White 19 LEDs either narrow or wide angle.
My boat has old side and stern lights (1975) with concave reflectors built into the housing.
Currently, I have 5-LED lights in my stern and port bow running lights. I am told that the stern light is adequate as viewed from a following boat at night. However, the port light just doesn't seem bright enough. This may be due to the red filter glass that it has to illuminate through.
I am looking for legal as opposed to something bright enough to read by.
-----Original Message-----
From: George Huxtable <>
Sent: Oct 14, 2003 9:43 AM
To:
Subject: Re: Lights,Leds and scopes etc.
Jared Sherman said-
>12 LED's, typically 40mA each. That would draw 0.48 Amps,
Comment from George-
That's not the way anyone would drive such an array, not if he was trying
to conserve the power taken a 12-volt power source.

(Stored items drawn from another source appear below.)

import Summits.HodgeConjecture.HodgeConjecture.Cruxes.BlochSeedDiscOne.PhaseTorusCoverFacts
import Summits.HodgeConjecture.HodgeConjecture.Cruxes.BlochSeedDiscOne.PhaseTorusCoverCert
import Summits.HodgeConjecture.HodgeConjecture.Cruxes.BlochSeedDiscOne.PhaseTorusLawN14

/-!
# BlochSeedDiscOne ▸ THE PHASE-TORUS LAW AT CORANK ≤ 13 — the exact threshold `γ* : 13 ∕ 14` (strengthen g20)

HONESTY LABEL. Nothing in this file is a theorem toward HC / HC_CM / HC_AV / №4 / 26512 / 18881 / H2; it proves no rung and closes no shell of
`SPlus 14 sigmaH 0`. It is kernel-checked evidence for the strengthen lens (an S⁺ whose proof is a FINITE LETTER CALCULUS on the phase torus).

THEOREM (`phaseTorusLawN_thirteen`, kernel, STD axioms, no `native_decide`). `PhaseTorusLawN 13`: a real signed measure `ω` on the phase torus
`(ℤ/4)⁴` whose clean moments vanish (`KAdm k → ω̂(k) = 0`) and which is non-positive outside at most THIRTEEN points has `ω̂(1,1,1,1) = 0`.  With
`PhaseTorusLawN14.not_phaseTorusLawN_fourteen` this is SHARP: **`phaseTorusLawN_iff : PhaseTorusLawN γ ↔ γ ≤ 13`** — the corank window
`10 ≤ γ* ≤ 13` left open by `PhaseTorusBoxLaw.phaseTorusLawN_ten` and `PhaseTorusLawN14` (both g18) is closed, and the torus input of every
phase-torus theorem of the tree (`LinePhaseTorus.lineTwoTermUp_mu_eq_zero_of_law`, `AxisPhaseTorus.hf_mu_eq_zero_of_law`,
`AxisPhaseTorus.mu_eq_zero_of_few_posClasses`) is exhausted at `γ = 13`.

PROOF. §7 Reduction (verbatim the frame of `phaseTorusLawN_ten`): by the BOX LAW (`PhaseTorusBoxLaw.boxLaw`) `32·Σ_{pbox s} ω = −Re(e(−j) μ)` on
the corner class `Σ s = j`; if `μ ≠ 0` some class `j` has all its `64` box sums positive, so the positive set `A` meets every box of class `j`.  The
new input is the **COVERING THEOREM `cover13`: `t(𝓑_j) ≥ 14`** — no `13` points of `(ℤ/4)⁴` meet all `64` boxes `s + {0,1}⁴`, `Σ s = j` (and `14`
do: the support of `PhaseTorusLawN14.omega14`).  A translation makes `j = 0` (§1 `hitsAll_translate`).
§1–§3 (pen, typed). Index class-`0` boxes by SLICE `z = s₂` and `4s₀ + s₁`; a point of LEVEL `ℓ = τ₂` meets only the slices `ℓ−1, ℓ`, at most three
boxes each (`PhaseTorusCoverFacts.maskTab_local/three`).  Double counting per slice (`Cover.sixteen_le`): `16 ≤ 3(c_z + c_{z+1})` for the level
counts `c` (`count_levels`); with `Σ c ≤ 13` two ADJACENT slices are tight, WLOG (translation by a vector of sum `0`) `c₁ + c₂ = 6 = c₂ + c₃`
(`normalise_one`).
§4 TIGHTNESS (`tight_one`, `tight_two` ← kernel certificates `certL1`, `certL2` + `Cover.srch_sound`): in a tight slice each of its six points meets
EXACTLY three of its boxes, which forces the residues `Σ τ mod 4`: level `1 ↦ {1,2}`, `2 ↦ {2}`, `3 ↦ {2,3}` (`allowed_of_tight`, `level_two_of_tight`).
§5 MAIN FRAME: with `a = c₁` the counts are `(≤ 7−a, a, 6−a, ≤ a)`; `a = 6`: `certMain_six` fails the search outright (`frame_six`); `a ≤ 5`: the
level-`2` points other than `p₀ = (0,0,2,0)` form the PLACEMENT `place A ⊆ lv2rest` (a `(5−a)`-sublist of the `15` admissible codes), and a
certificate `certMainL ob a R` covering the placement refutes the transversal (`frame_main` ← `Cover.srch_sound`, table completeness
`tabMain_complete`).
§6 NORMALISATIONS: a level-`2` point is moved to `p₀` by a translation of sum `0` fixing levels (`normalise_two`); the group `S₃` of the coordinates
`0, 1, 3` (`permPT`; fixes levels, classes, `p₀`) carries the placement into the certified list of orbit representatives
(`PhaseTorusCoverCert.R`, coverage `cover_spec`) — `hitsAll_perm`, `cntN_perm`, `place_perm`; `cover13_zero`, then `cover13` for every class.
§7 `phaseTorusLawN_thirteen`, `phaseTorus_threshold`, `phaseTorusLawN_iff`.
Kernel cost: `PhaseTorusCoverFacts` ≈ 170 s, `PhaseTorusCoverCert` ≈ 210 s (≈ 63 000 search nodes + coverage), this file seconds.

USE (typed in `AxisPhaseTorus21.lean`): the METHOD CEILING of the axis-room phase-torus law moves from `rank ≤ 18` (`γ = 10`) to its final value
`rank ≤ 21` (`γ = 13`); an inhabitant of the door of record in the (relaxed) axis room has `≥ 14` positive and `≥ 14` negative classes and
`rank ≥ 22`; `LinePhaseTorus.lineTwoTermUp_mu_eq_zero_of_law` holds unconditionally up to corank `13`.  By `phaseTorusLawN_iff` no larger `γ`
can be fed to these theorems.
-/

set_option linter.dupNamespace false
set_option autoImplicit false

Instead, the diodes should be strung together IN SERIES, as far as
possible. It depends somewhat on the details of the specified voltage drop
across each LED at full output, but 4 or 5 such diodes connected in series
should still add up to less than 10 volts, allowing a somewhat-depleted
battery to drive them, with a bit of "headroom" for a current-regulator to
work properly.
Each such diode string would require a separate current regulator. If a
12-diode array was made up of, say, 3 such strings, then the overall
battery drain would then be only 0.12 Amps, not 0.48 Amps as Jared
suggests. Three separate current regulators would be required in this case,
each able to cope with dissipation about 0.2 Watts to deal with the
enhanced voltage on the rail with a highly-charged battery and a running
engine: this is not very demanding.
=================
I've made enquiries about the bicolour bow lights referred to in the website-
<http://www.orcagreen.com/ArgoNavisDetails.cfm>, that Bill Noyce suggested.

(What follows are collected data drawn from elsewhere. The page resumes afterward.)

import Summits.Schanuel.Schanuel.Theorems.RoyCriterionSchanuelTwoStubLogRichSector
import Summits.Schanuel.Schanuel.Theorems.RoyCriterionSchanuelTwoStubGridRichSector
import Summits.Schanuel.Schanuel.Theorems.RoyCriterionRoyThesisTypedPointwise
import Summits.Schanuel.Schanuel.Theorems.RoyCriterionRoyThesisTypedRankThreeCMGamma
import Summits.Schanuel.Schanuel.Theorems.RoyCriterionRoyThesisTypedLemniscateTriple
import Literature.Barriers.Schanuel.LargeTranscendenceDegreeTwoTwoProofs

/-!
# Crux triage r2, triager 1 — crux `stmt-Schanuel-0463` (`RoyThesisTyped`)

Kernel evidence for the two verdicts in `TRIAGE-r2-1.md`: the First lemmas of BOTH round-2 cards
are ≤ 40-line corollaries of theorems ALREADY LANDED under `Summits/Schanuel/Schanuel/Theorems/`
(no new transcendence input, no sorry):

* card `frequency-companion-sector` — `two_le_trdeg_of_bwCompanion` (its First lemma, verbatim
  signature) from the landed `SchanuelTwo` stub `Summit.Schanuel.Schanuel.Theorems.stub_logRichSector`
  (crux stmt-Schanuel-0069, line `CardA_BW`, file `RoyCriterionSchanuelTwoStubLogRichSector.lean`),
  and its crux-format corollary `royCriterionAt_of_bwCompanion` through the landed pointwise transfer
  `RoyThesisTyped.le_trdeg_of_royHypothesis` (`RoyCriterionRoyThesisTypedPointwise.lean`, p95942);
  then the card's twisted-Baker-plane family `two_le_trdeg_twist` and its named instance
  `(−π², πi log 2)` (`two_le_trdeg_piI_twist_piI_logTwo`), and `two_le_trdeg_of_grid` (rank 2) =
  the landed `stub_gridRichSector` by `exact`;
* card `cm-tau-companion-rank-three` — its First-lemma block is landed verbatim
  (`RoyCriterionRoyThesisTypedRankThreeCMGamma.lean` p96389, `…LemniscateTriple.lean` p102129,
  `…Pointwise.lean` p95942/p100660): the `example`s below close by `exact`.

§3 prints the axioms of the engines both cards lean on ((v) Leans-on check).
-/

set_option linter.dupNamespace false

noncomputable section

open Complex IntermediateField
open Literature.NumberTheory.Transcendental

namespace Summit.Schanuel.Schanuel.Cruxes.RoyThesisTyped.TriageR2K1

/-! ### §1 Card `frequency-companion-sector`: First lemma from landed content -/

/-- `(1, z)` is `ℚ`-linearly independent when `z` is irrational. [folklore] -/
theorem linearIndependent_one_of_not_mem_range {z : ℂ} (hz : z ∉ Set.range (algebraMap ℚ ℂ)) :
    LinearIndependent ℚ ![(1 : ℂ), z] := by
  rw [LinearIndependent.pair_iff]
  intro s t hst
  by_cases ht : t = 0
  · subst ht
    simp only [zero_smul, add_zero, Rat.smul_def, mul_one, Rat.cast_eq_zero] at hst
    exact ⟨hst, rfl⟩
  · exfalso
    apply hz
    refine ⟨-s / t, ?_⟩
    have ht' : (t : ℂ) ≠ 0 := by exact_mod_cast ht
    simp only [Rat.smul_def, mul_one] at hst
    simp only [eq_ratCast, Rat.cast_div, Rat.cast_neg]
    rw [div_eq_iff ht']
    linear_combination -hst

/-- **Card 1's First lemma `two_le_trdeg_of_bwCompanion`, verbatim signature, from the LANDED stub
`stub_logRichSector`** with `l_j = x₀ y_j`, `μ = x₀⁻¹`: `e^{l_j} ∈ ℚ̄`, `l_j, μ` algebraic over
`K = ℚ(y, e^y)`, `e^{μ l_j} = e^{y_j} ∈ K`. [cite: BakerTNT1975, Ch. 12 Theorem 12.2] -/
theorem two_le_trdeg_of_bwCompanion (y : Fin 2 → ℂ) (hy : LinearIndependent ℚ y) (x₀ : ℂ)
    (hx₀ : x₀ ∉ Set.range (algebraMap ℚ ℂ))
    (halg : IsAlgebraic ↥(IntermediateField.adjoin ℚ (Set.range y ∪ Set.range (cexp ∘ y))) x₀)
    (h0 : IsAlgebraic ℚ (cexp (x₀ * y 0))) (h1 : IsAlgebraic ℚ (cexp (x₀ * y 1))) :
    (2 : Cardinal) ≤ Algebra.trdeg ℚ
      ↥(IntermediateField.adjoin ℚ (Set.range y ∪ Set.range (cexp ∘ y))) := by
  set K : IntermediateField ℚ ℂ :=
    IntermediateField.adjoin ℚ (Set.range y ∪ Set.range (cexp ∘ y)) with hK
  have hx0 : x₀ ≠ 0 := by
    rintro rfl
    exact hx₀ ⟨0, by simp⟩
  have hyK : ∀ j, y j ∈ K := fun j => subset_adjoin ℚ _ (Or.inl ⟨j, rfl⟩)
  have heK : ∀ j, cexp (y j) ∈ K := fun j => subset_adjoin ℚ _ (Or.inr ⟨j, rfl⟩)
  have hyalg : ∀ j, IsAlgebraic K (x₀ * y j) := fun j =>
    halg.mul (isAlgebraic_algebraMap (⟨y j, hyK j⟩ : K))
  have hli : LinearIndependent ℚ ![x₀ * y 0, x₀ * y 1] := by
    have hy2 : LinearIndependent ℚ ![y 0, y 1] := by
      convert hy using 1
      ext i
      fin_cases i <;> rfl
    rw [LinearIndependent.pair_iff] at hy2 ⊢
    intro s t hst
    apply hy2 s t
    have h' : x₀ * (s • y 0 + t • y 1) = 0 := by
      simp only [Rat.smul_def] at hst ⊢
      linear_combination hst
    exact (mul_eq_zero.1 h').resolve_left hx0
  have hx₀inv : x₀⁻¹ ∉ Set.range (algebraMap ℚ ℂ) := by
    rintro ⟨q, hq⟩
    exact hx₀ ⟨q⁻¹, by rw [map_inv₀, hq, inv_inv]⟩
  have hirr : LinearIndependent ℚ ![(1 : ℂ), x₀⁻¹] :=
    linearIndependent_one_of_not_mem_range hx₀inv
  have hcancel : ∀ j, x₀⁻¹ * (x₀ * y j) = y j := fun j => by
    rw [← mul_assoc, inv_mul_cancel₀ hx0, one_mul]
  exact Summit.Schanuel.Schanuel.Theorems.stub_logRichSector y (x₀ * y 0) (x₀ * y 1) x₀⁻¹ h0 h1
    hli hirr (hyalg 0) (hyalg 1) halg.inv
    (by rw [hcancel]; exact isAlgebraic_algebraMap (⟨_, heK 0⟩ : K))
    (by rw [hcancel]; exact isAlgebraic_algebraMap (⟨_, heK 1⟩ : K))

/-- **Card 1's crux-side corollary `royCriterionAt_of_bwCompanion`** (Roy's Conjecture 2 AT `y`,
rank 2, on the companion sector) = the lemma above through the LANDED pointwise transfer
`RoyThesisTyped.le_trdeg_of_royHypothesis`. [cite: Roy2001, Thm. 1] -/
theorem royCriterionAt_of_bwCompanion (y : Fin 2 → ℂ) (hy : LinearIndependent ℚ y) (x₀ : ℂ)
    (hx₀ : x₀ ∉ Set.range (algebraMap ℚ ℂ))
    (halg : IsAlgebraic ↥(IntermediateField.adjoin ℚ (Set.range y ∪ Set.range (cexp ∘ y))) x₀)
    (h0 : IsAlgebraic ℚ (cexp (x₀ * y 0))) (h1 : IsAlgebraic ℚ (cexp (x₀ * y 1))) :
    ∀ α : Fin 2 → ℂ, (∀ j, α j ≠ 0) → ∀ (s₀ s₁ t₀ t₁ u : ℝ), RoyAdmissible s₀ s₁ t₀ t₁ u →
      RoyHypothesis y α s₀ s₁ t₀ t₁ u →
        (2 : Cardinal) ≤ Algebra.trdeg ℚ
          ↥(IntermediateField.adjoin ℚ (Set.range y ∪ Set.range α)) :=
  fun _α hα _s₀ _s₁ _t₀ _t₁ _u hadm hhyp =>
    Summit.Schanuel.Schanuel.Theorems.RoyThesisTyped.le_trdeg_of_royHypothesis
      (two_le_trdeg_of_bwCompanion y hy x₀ hx₀ halg h0 h1) hα hadm hhyp

/-- **Card 1's twisted Baker planes** (`two_le_trdeg_twist`): for `ℚ`-linearly independent
logarithms of algebraic numbers `l₀, l₁` and an irrational twist `μ` algebraic over
`K = ℚ(μl₀, μl₁, e^{μl₀}, e^{μl₁})`, Schanuel's inequality holds in rank 2 at `y = (μl₀, μl₁)`:
`2 ≤ trdeg_ℚ K` — companion `x₀ = μ⁻¹`. Instances: `μ ∈ ℚ̄ ∖ ℚ` ((√2 log 2, √2 log 3)), `μ = l₀`
(((log 2)², log 2·log 3), (−π², πi·log 2)). [cite: BakerTNT1975, Ch. 12 Theorem 12.2] -/
theorem two_le_trdeg_twist (l₀ l₁ μ : ℂ) (hl : LinearIndependent ℚ ![l₀, l₁])
    (he0 : IsAlgebraic ℚ (cexp l₀)) (he1 : IsAlgebraic ℚ (cexp l₁))
    (hμ : μ ∉ Set.range (algebraMap ℚ ℂ))
    (hμalg : IsAlgebraic
      ↥(IntermediateField.adjoin ℚ (Set.range ![μ * l₀, μ * l₁] ∪
        Set.range (cexp ∘ ![μ * l₀, μ * l₁]))) μ) :
    (2 : Cardinal) ≤ Algebra.trdeg ℚ
      ↥(IntermediateField.adjoin ℚ (Set.range ![μ * l₀, μ * l₁] ∪
        Set.range (cexp ∘ ![μ * l₀, μ * l₁]))) := by
  have hμ0 : μ ≠ 0 := by
    rintro rfl
    exact hμ ⟨0, by simp⟩
  have hli : LinearIndependent ℚ ![μ * l₀, μ * l₁] := by
    rw [LinearIndependent.pair_iff] at hl ⊢
    intro s t hst
    apply hl s t
    have h' : μ * (s • l₀ + t • l₁) = 0 := by
      simp only [Rat.smul_def] at hst ⊢
      linear_combination hst
    exact (mul_eq_zero.1 h').resolve_left hμ0
  have hμinv : μ⁻¹ ∉ Set.range (algebraMap ℚ ℂ) := by
    rintro ⟨q, hq⟩
    exact hμ ⟨q⁻¹, by rw [map_inv₀, hq, inv_inv]⟩
  refine two_le_trdeg_of_bwCompanion ![μ * l₀, μ * l₁] hli μ⁻¹ hμinv hμalg.inv ?_ ?_
  · simpa [inv_mul_cancel_left₀ hμ0] using he0
  · simpa [inv_mul_cancel_left₀ hμ0] using he1

/-- **Card 1's named instance `(−π², πi·log 2) = πi • (πi, log 2)`** (log-square twist through
`πi`): `2 ≤ trdeg_ℚ ℚ(−π², πi log 2, e^{−π²}, 2^{πi})`, i.e. at least two of `π, log 2, e^{π²}, 2^{iπ}`
are algebraically independent — kernel-checked from LANDED content only (`two_le_trdeg_twist` above
← `stub_logRichSector`; `ℚ`-independence of `(log 2, πi)` is the landed
`linearIndependent_logTwo_piI`). [cite: BakerTNT1975, Ch. 12 Theorem 12.2] -/
theorem two_le_trdeg_piI_twist_piI_logTwo :
    (2 : Cardinal) ≤ Algebra.trdeg ℚ
      ↥(IntermediateField.adjoin ℚ
        (Set.range ![(Real.pi : ℂ) * I * ((Real.pi : ℂ) * I), (Real.pi : ℂ) * I * (Real.log 2 : ℂ)] ∪
          Set.range (cexp ∘
            ![(Real.pi : ℂ) * I * ((Real.pi : ℂ) * I), (Real.pi : ℂ) * I * (Real.log 2 : ℂ)]))) := by
  have hl : LinearIndependent ℚ ![(Real.pi : ℂ) * I, (Real.log 2 : ℂ)] :=
    LinearIndependent.pair_symm_iff.1
      Summit.Schanuel.Schanuel.Theorems.linearIndependent_logTwo_piI
  have he0 : IsAlgebraic ℚ (cexp ((Real.pi : ℂ) * I)) := by
    rw [Complex.exp_pi_mul_I]
    simpa using isAlgebraic_algebraMap (R := ℚ) (A := ℂ) (-1)
  have he1 : IsAlgebraic ℚ (cexp (Real.log 2 : ℂ)) := by
    rw [← Complex.ofReal_exp, Real.exp_log two_pos]
    simpa using isAlgebraic_algebraMap (R := ℚ) (A := ℂ) 2
  have hμ : (Real.pi : ℂ) * I ∉ Set.range (algebraMap ℚ ℂ) := by
    rintro ⟨q, hq⟩
    have him := congrArg Complex.im hq
    simp only [eq_ratCast, Complex.ratCast_im, Complex.mul_im, Complex.ofReal_re, Complex.I_im,
      mul_one, Complex.ofReal_im, Complex.I_re, mul_zero, add_zero] at him
    exact Real.pi_ne_zero him.symm
  set y : Fin 2 → ℂ :=
    ![(Real.pi : ℂ) * I * ((Real.pi : ℂ) * I), (Real.pi : ℂ) * I * (Real.log 2 : ℂ)] with hy
  set K : IntermediateField ℚ ℂ :=
    IntermediateField.adjoin ℚ (Set.range y ∪ Set.range (cexp ∘ y)) with hK
  have hsq : ((Real.pi : ℂ) * I) ^ 2 ∈ K := by
    rw [sq]
    exact subset_adjoin ℚ _ (Or.inl ⟨0, by simp [hy]⟩)
  have hμalg : IsAlgebraic K ((Real.pi : ℂ) * I) :=
    IsAlgebraic.of_pow two_pos (isAlgebraic_algebraMap (⟨_, hsq⟩ : K))
  exact two_le_trdeg_twist _ _ _ hl he0 he1 hμ hμalg

/-- Card 1's general grid lemma (`two_le_trdeg_of_grid`, rank-2 case: any `d × ℓ` grid with
`ℓ + d < dℓ` anchored in `K^alg`) IS the landed stub `stub_gridRichSector` (Thm 2.9 `t₂`).
[cite: NesterenkoPhilippon2001, Ch. 14 Theorem 2.9] -/
example :
    ∀ (x : Fin 2 → ℂ) (d l : ℕ) (X : Fin d → ℂ) (Y : Fin l → ℂ), l + d < d * l →
      LinearIndependent ℚ X → LinearIndependent ℚ Y →
      (∀ i, IsAlgebraic ↥(IntermediateField.adjoin ℚ (Set.range x ∪ Set.range (Complex.exp ∘ x))) (X i)) →
      (∀ j, IsAlgebraic ↥(IntermediateField.adjoin ℚ (Set.range x ∪ Set.range (Complex.exp ∘ x))) (Y j)) →
      (∀ i j, IsAlgebraic ↥(IntermediateField.adjoin ℚ (Set.range x ∪ Set.range (Complex.exp ∘ x)))
        (Complex.exp (X i * Y j))) →
      (2 : Cardinal) ≤ Algebra.trdeg ℚ
        ↥(IntermediateField.adjoin ℚ (Set.range x ∪ Set.range (Complex.exp ∘ x))) :=
  Summit.Schanuel.Schanuel.Theorems.stub_gridRichSector

/-! ### §2 Card `cm-tau-companion-rank-three`: First-lemma block is landed verbatim -/

/-- Card 2, `three_le_trdeg_SF_of_pi_gamma` = landed `three_le_trdeg_of_pi_gammaQuarter`. -/
example {l : ℕ} (y : Fin l → ℂ) (i j : Fin l) (hi : y i = (Real.pi : ℂ))
    (hj : y j = (Real.Gamma (1 / 4) : ℂ)) :
    (3 : Cardinal) ≤ Algebra.trdeg ℚ
      ↥(IntermediateField.adjoin ℚ (Set.range y ∪ Set.range (cexp ∘ y))) :=
  Summit.Schanuel.Schanuel.Theorems.RoyThesisTyped.three_le_trdeg_of_pi_gammaQuarter y i j hi hj

/-- Card 2, `royCriterionAt_three_of_pi_gamma` (crux format, rank 3) = landed
`three_le_trdeg_of_royHypothesis_of_pi_gammaQuarter`. -/
example (y : Fin 3 → ℂ) (i j : Fin 3) (hi : y i = (Real.pi : ℂ))
    (hj : y j = (Real.Gamma (1 / 4) : ℂ)) :
    ∀ α : Fin 3 → ℂ, (∀ j, α j ≠ 0) → ∀ (s₀ s₁ t₀ t₁ u : ℝ), RoyAdmissible s₀ s₁ t₀ t₁ u →
      RoyHypothesis y α s₀ s₁ t₀ t₁ u →
        (3 : Cardinal) ≤ Algebra.trdeg ℚ
          ↥(IntermediateField.adjoin ℚ (Set.range y ∪ Set.range α)) :=
  fun _α hα _s₀ _s₁ _t₀ _t₁ _u hadm hhyp =>
    Summit.Schanuel.Schanuel.Theorems.RoyThesisTyped.three_le_trdeg_of_royHypothesis_of_pi_gammaQuarter
      i j hi hj hα hadm hhyp

/-- Card 2, `linearIndependent_cmGammaTriple` = landed `linearIndependent_piI_pi_gammaQuarter`. -/
example : LinearIndependent ℚ ![(Real.pi : ℂ) * I, (Real.pi : ℂ), (Real.Gamma (1 / 4) : ℂ)] :=
  Summit.Schanuel.Schanuel.Theorems.RoyThesisTyped.linearIndependent_piI_pi_gammaQuarter

/-- Card 2, `royCriterion_iff_forall_at` / `crux_iff_forall_at` = landed `crux_iff_pointwise`. -/
example : Summit.Schanuel.Schanuel.Theses.RoyCriterion.RoyThesisTyped ↔
      ∀ (l : ℕ) (y : Fin l → ℂ), LinearIndependent ℚ y →
        (l : Cardinal) ≤ Algebra.trdeg ℚ
          ↥(IntermediateField.adjoin ℚ (Set.range y ∪ Set.range (cexp ∘ y))) :=
  Summit.Schanuel.Schanuel.Theorems.RoyThesisTyped.crux_iff_pointwise

end Summit.Schanuel.Schanuel.Cruxes.RoyThesisTyped.TriageR2K1

end

/-! ### §3 (v) Leans-on: the engines exist and are unconditional (axioms printed by the farm) -/
#print axioms Literature.NumberTheory.Transcendental.BrownawellWaldschmidt.brownawell_waldschmidt
#print axioms Literature.Barriers.Schanuel.two_le_trdeg_gridField₂
#print axioms Literature.Barriers.Schanuel.smallTrdeg_thm_2_9_two_two_holds
#print axioms Literature.NumberTheory.Transcendental.nesterenko_holds
#print axioms Literature.NumberTheory.Transcendental.nesterenko'_holds
#print axioms Literature.NumberTheory.Transcendental.royThm1BtoA_holds
#print axioms Literature.NumberTheory.Transcendental.Roy2001_iff_holds
#print axioms Summit.Schanuel.Schanuel.Theorems.stub_logRichSector
#print axioms Summit.Schanuel.Schanuel.Theorems.stub_gridRichSector
#print axioms Summit.Schanuel.Schanuel.Theorems.RoyThesisTyped.royCriterion_three_on_cmGammaSector
#print axioms Summit.Schanuel.Schanuel.Theorems.RoyThesisTyped.royCriterion_three_at_lemniscateTriple
#print axioms Summit.Schanuel.Schanuel.Cruxes.RoyThesisTyped.TriageR2K1.two_le_trdeg_of_bwCompanion
#print axioms Summit.Schanuel.Schanuel.Cruxes.RoyThesisTyped.TriageR2K1.royCriterionAt_of_bwCompanion
#print axioms Summit.Schanuel.Schanuel.Cruxes.RoyThesisTyped.TriageR2K1.two_le_trdeg_twist
#print axioms Summit.Schanuel.Schanuel.Cruxes.RoyThesisTyped.TriageR2K1.two_le_trdeg_piI_twist_piI_logTwo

As far as I can tell from the picture shown, these have 6 red lamps and 6
green ones. The suppliers tell me that they are all strung in series, which
would require more voltage than a 12 volt battery can deliver. So they have
to use some sort of current-stabilised switch-mode power supply for
dc-to-dc step-up, to generate the 30 volts or so that's required. There's
no reason why that shouldn't work, with reasonable efficiency. However, I
have something of a bias against such oscillating power supplies in that
unless they are very well designed they can give rise to RF interference,
in a similar way that fluorescent lamps do. Enquiries continue.
It appears that the 6 lamps each side must be individually angled so that
if you are in the defined arc-of-view there will always be at least one of
them pointing in your direction. Each diode emits light in a narrow cone,
so the whole thing is a bit like a fly's compound eye, but working in
reverse. It must be a matter of careful compromise to achieve the required
illumination of the prescribed arc (112.5 degrees horizontally, ?25 degrees
vertically for a sailboat) with the necessary sharp cutoff, using the
minimum number of diodes.
The colregs (or at least my copy valid in 1977, which is all I have here at
home) require screens for sidelights to achieve "practical cut-off" of
light between 1 and 3 degrees outside the prescribed sectors. An exception
is made to the requirement for a screen in the case of a "combined lantern,
using a single vertical filament and a very narrow division between the
green and red sectors". Such filament lanterns, as we know, achieve
excellently sharp red-green cutoff. If a LED lamp is to claim the same
exception to the requirement for screens, I imagine it would need to show
comparable performance. I am, as yet, unconvinced. Enquiries continue about
that, also.
George.
================================================================
contact George Huxtable by email at , by phone at
01865 820222 (from outside UK, +44 1865 820222), or by mail at 1 Sandy
Lane, Southmoor, Abingdon, Oxon OX13 5HX, UK.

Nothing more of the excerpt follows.